▸ **What is being asked**
Take the data below and extract the lines from the one with "and it is the" to the one with "and associated unconditionally", inclusive, exactly as written.

▸ **Data for the task**
════════════════

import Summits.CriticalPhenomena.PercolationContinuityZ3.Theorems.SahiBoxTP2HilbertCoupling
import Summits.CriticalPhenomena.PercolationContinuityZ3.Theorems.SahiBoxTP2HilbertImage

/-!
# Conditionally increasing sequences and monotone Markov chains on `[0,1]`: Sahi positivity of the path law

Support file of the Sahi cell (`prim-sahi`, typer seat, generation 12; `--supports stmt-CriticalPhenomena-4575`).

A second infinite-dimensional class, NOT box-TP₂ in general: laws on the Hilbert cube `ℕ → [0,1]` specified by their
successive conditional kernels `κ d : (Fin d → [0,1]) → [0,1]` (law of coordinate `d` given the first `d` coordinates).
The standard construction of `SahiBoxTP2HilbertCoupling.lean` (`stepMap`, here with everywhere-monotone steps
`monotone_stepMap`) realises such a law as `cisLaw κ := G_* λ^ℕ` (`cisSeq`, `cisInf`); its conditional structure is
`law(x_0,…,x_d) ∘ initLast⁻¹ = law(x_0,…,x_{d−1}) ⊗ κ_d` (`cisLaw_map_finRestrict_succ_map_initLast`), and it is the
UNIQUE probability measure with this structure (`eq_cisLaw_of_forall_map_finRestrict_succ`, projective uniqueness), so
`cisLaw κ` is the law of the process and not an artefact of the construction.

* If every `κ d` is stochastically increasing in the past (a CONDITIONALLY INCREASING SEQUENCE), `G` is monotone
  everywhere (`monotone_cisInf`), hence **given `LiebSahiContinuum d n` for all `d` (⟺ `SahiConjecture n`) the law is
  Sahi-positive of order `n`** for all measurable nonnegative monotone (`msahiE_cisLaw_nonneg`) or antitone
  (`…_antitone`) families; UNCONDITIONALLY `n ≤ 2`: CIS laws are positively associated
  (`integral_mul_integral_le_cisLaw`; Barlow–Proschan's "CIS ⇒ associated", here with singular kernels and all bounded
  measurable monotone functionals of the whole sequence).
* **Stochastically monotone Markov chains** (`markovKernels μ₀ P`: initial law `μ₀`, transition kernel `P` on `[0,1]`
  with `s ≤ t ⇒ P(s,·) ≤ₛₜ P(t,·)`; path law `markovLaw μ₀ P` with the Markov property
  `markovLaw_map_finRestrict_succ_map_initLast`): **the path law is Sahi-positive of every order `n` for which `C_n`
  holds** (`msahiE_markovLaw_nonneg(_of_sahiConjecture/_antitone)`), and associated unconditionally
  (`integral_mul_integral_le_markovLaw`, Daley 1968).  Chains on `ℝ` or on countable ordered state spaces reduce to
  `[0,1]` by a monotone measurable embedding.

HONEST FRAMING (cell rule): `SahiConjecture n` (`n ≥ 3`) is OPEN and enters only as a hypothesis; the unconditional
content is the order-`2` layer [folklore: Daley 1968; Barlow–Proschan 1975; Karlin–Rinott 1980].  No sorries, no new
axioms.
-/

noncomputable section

════════════════

▸ **Response for this exercise**
`law(x_0,…,x_d) ∘ initLast⁻¹ = law(x_0,…,x_{d−1}) ⊗ κ_d` (`cisLaw_map_finRestrict_succ_map_initLast`), and it is the
UNIQUE probability measure with this structure (`eq_cisLaw_of_forall_map_finRestrict_succ`, projective uniqueness), so
`cisLaw κ` is the law of the process and not an artefact of the construction.

* If every `κ d` is stochastically increasing in the past (a CONDITIONALLY INCREASING SEQUENCE), `G` is monotone
  everywhere (`monotone_cisInf`), hence **given `LiebSahiContinuum d n` for all `d` (⟺ `SahiConjecture n`) the law is
  Sahi-positive of order `n`** for all measurable nonnegative monotone (`msahiE_cisLaw_nonneg`) or antitone
  (`…_antitone`) families; UNCONDITIONALLY `n ≤ 2`: CIS laws are positively associated
  (`integral_mul_integral_le_cisLaw`; Barlow–Proschan's "CIS ⇒ associated", here with singular kernels and all bounded
  measurable monotone functionals of the whole sequence).
* **Stochastically monotone Markov chains** (`markovKernels μ₀ P`: initial law `μ₀`, transition kernel `P` on `[0,1]`
  with `s ≤ t ⇒ P(s,·) ≤ₛₜ P(t,·)`; path law `markovLaw μ₀ P` with the Markov property
  `markovLaw_map_finRestrict_succ_map_initLast`): **the path law is Sahi-positive of every order `n` for which `C_n`
  holds** (`msahiE_markovLaw_nonneg(_of_sahiConjecture/_antitone)`), and associated unconditionally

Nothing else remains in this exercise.